PROBLEM STATEMENT:
Write out the following listing's lines from the one with "have hvL : natGenerator v ∉" to the one with "have hsideE := List.all_eq_true.mp", exactly, with both included and no others.

-------------------------

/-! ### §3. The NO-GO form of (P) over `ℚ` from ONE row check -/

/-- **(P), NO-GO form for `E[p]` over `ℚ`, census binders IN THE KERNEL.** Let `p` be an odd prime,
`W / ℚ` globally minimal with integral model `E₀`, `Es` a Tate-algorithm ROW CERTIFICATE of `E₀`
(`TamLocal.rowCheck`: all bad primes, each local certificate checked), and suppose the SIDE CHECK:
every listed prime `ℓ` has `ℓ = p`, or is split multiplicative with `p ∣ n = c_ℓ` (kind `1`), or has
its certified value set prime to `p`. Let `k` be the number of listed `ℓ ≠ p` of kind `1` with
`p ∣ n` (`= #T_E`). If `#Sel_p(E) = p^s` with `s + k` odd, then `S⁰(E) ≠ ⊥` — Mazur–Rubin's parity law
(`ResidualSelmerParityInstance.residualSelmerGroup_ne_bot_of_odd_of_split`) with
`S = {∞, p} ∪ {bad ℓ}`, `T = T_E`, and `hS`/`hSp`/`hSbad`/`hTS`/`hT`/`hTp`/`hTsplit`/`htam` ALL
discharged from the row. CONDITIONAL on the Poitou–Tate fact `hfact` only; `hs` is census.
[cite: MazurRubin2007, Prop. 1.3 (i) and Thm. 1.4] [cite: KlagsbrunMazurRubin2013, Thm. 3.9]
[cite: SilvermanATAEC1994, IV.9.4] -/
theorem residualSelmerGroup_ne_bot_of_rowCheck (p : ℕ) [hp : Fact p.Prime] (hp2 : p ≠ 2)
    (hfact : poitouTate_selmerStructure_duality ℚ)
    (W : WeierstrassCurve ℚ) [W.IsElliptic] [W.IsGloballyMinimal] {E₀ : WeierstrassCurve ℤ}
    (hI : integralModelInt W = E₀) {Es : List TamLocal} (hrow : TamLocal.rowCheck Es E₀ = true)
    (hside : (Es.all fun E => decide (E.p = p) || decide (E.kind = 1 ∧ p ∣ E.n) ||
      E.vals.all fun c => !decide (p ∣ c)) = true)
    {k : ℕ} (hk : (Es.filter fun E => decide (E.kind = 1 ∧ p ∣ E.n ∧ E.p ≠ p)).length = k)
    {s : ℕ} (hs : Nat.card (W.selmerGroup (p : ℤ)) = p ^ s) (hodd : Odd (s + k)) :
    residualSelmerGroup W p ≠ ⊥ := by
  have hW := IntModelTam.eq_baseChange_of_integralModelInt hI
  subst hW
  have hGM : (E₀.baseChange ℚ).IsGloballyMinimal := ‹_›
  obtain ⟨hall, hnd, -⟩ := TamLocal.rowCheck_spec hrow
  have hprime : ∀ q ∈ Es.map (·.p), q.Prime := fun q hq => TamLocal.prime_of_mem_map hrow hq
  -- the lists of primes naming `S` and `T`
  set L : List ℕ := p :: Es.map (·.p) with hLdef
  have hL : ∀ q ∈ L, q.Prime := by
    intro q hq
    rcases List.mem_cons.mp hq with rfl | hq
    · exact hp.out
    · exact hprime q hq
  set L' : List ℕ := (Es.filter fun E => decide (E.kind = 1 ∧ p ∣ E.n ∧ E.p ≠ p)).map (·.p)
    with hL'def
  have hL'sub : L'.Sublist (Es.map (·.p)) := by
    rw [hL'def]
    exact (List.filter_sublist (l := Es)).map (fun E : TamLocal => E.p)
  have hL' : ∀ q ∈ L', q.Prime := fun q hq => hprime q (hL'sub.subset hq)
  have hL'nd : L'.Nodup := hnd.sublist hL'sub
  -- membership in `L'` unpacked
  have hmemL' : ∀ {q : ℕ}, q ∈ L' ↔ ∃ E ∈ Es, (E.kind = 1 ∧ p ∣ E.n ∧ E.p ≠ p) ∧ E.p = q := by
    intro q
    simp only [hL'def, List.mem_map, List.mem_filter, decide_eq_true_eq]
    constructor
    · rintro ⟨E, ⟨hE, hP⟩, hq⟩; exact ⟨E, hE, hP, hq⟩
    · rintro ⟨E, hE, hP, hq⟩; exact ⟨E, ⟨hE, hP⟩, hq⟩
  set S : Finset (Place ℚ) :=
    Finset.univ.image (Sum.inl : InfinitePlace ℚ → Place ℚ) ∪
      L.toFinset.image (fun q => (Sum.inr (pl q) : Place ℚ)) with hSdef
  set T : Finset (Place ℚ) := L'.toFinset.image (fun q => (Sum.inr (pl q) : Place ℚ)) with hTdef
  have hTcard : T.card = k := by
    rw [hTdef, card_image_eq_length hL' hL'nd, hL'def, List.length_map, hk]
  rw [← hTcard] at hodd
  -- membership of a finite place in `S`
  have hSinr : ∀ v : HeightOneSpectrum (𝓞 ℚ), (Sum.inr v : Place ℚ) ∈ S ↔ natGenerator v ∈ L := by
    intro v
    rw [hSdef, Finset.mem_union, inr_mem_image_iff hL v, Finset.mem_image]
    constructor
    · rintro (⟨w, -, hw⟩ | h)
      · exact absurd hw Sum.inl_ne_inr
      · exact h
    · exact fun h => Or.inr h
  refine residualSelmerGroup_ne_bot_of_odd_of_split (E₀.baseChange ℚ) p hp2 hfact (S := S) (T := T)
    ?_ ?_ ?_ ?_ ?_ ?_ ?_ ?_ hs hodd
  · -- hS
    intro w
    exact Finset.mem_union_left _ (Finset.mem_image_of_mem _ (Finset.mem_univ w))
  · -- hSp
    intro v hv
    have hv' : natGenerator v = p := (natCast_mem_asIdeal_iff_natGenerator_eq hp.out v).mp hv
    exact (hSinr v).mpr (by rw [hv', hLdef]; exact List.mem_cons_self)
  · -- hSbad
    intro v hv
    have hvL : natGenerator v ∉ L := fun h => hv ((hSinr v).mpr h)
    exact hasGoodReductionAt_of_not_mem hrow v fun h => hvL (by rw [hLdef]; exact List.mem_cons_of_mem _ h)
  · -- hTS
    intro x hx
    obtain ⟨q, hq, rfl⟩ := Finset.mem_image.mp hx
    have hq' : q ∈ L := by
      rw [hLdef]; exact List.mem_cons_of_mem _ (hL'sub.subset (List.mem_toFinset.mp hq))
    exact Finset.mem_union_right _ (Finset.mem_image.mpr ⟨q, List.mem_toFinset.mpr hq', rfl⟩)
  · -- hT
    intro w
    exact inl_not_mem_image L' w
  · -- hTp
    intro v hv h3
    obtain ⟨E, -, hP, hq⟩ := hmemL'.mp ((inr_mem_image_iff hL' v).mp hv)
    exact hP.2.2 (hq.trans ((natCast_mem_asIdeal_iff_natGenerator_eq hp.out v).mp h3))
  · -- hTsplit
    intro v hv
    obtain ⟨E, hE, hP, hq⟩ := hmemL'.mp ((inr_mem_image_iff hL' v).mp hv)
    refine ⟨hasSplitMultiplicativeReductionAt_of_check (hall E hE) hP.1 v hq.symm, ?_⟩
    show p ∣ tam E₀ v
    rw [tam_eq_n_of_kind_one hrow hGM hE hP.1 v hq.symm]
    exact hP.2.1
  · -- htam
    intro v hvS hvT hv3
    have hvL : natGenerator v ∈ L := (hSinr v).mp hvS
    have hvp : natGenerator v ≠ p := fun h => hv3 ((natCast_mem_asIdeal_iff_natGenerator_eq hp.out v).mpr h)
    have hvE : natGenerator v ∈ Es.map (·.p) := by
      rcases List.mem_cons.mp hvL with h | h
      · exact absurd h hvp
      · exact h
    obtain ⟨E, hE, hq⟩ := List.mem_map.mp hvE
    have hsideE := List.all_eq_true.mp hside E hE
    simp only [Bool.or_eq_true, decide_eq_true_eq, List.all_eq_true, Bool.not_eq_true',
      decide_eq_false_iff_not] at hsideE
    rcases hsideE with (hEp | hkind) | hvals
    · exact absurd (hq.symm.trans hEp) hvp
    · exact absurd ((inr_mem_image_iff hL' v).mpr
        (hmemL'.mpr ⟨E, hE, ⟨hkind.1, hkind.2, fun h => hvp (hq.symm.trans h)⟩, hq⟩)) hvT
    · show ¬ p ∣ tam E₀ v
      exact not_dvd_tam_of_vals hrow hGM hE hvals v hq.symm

-------------------------

RESPONSE TO THE TASK:
    have hvL : natGenerator v ∉ L := fun h => hv ((hSinr v).mpr h)
    exact hasGoodReductionAt_of_not_mem hrow v fun h => hvL (by rw [hLdef]; exact List.mem_cons_of_mem _ h)
  · -- hTS
    intro x hx
    obtain ⟨q, hq, rfl⟩ := Finset.mem_image.mp hx
    have hq' : q ∈ L := by
      rw [hLdef]; exact List.mem_cons_of_mem _ (hL'sub.subset (List.mem_toFinset.mp hq))
    exact Finset.mem_union_right _ (Finset.mem_image.mpr ⟨q, List.mem_toFinset.mpr hq', rfl⟩)
  · -- hT
    intro w
    exact inl_not_mem_image L' w
  · -- hTp
    intro v hv h3
    obtain ⟨E, -, hP, hq⟩ := hmemL'.mp ((inr_mem_image_iff hL' v).mp hv)
    exact hP.2.2 (hq.trans ((natCast_mem_asIdeal_iff_natGenerator_eq hp.out v).mp h3))
  · -- hTsplit
    intro v hv
    obtain ⟨E, hE, hP, hq⟩ := hmemL'.mp ((inr_mem_image_iff hL' v).mp hv)
    refine ⟨hasSplitMultiplicativeReductionAt_of_check (hall E hE) hP.1 v hq.symm, ?_⟩
    show p ∣ tam E₀ v
    rw [tam_eq_n_of_kind_one hrow hGM hE hP.1 v hq.symm]
    exact hP.2.1
  · -- htam
    intro v hvS hvT hv3
    have hvL : natGenerator v ∈ L := (hSinr v).mp hvS
    have hvp : natGenerator v ≠ p := fun h => hv3 ((natCast_mem_asIdeal_iff_natGenerator_eq hp.out v).mpr h)
    have hvE : natGenerator v ∈ Es.map (·.p) := by
      rcases List.mem_cons.mp hvL with h | h
      · exact absurd h hvp
      · exact h
    obtain ⟨E, hE, hq⟩ := List.mem_map.mp hvE
    have hsideE := List.all_eq_true.mp hside E hE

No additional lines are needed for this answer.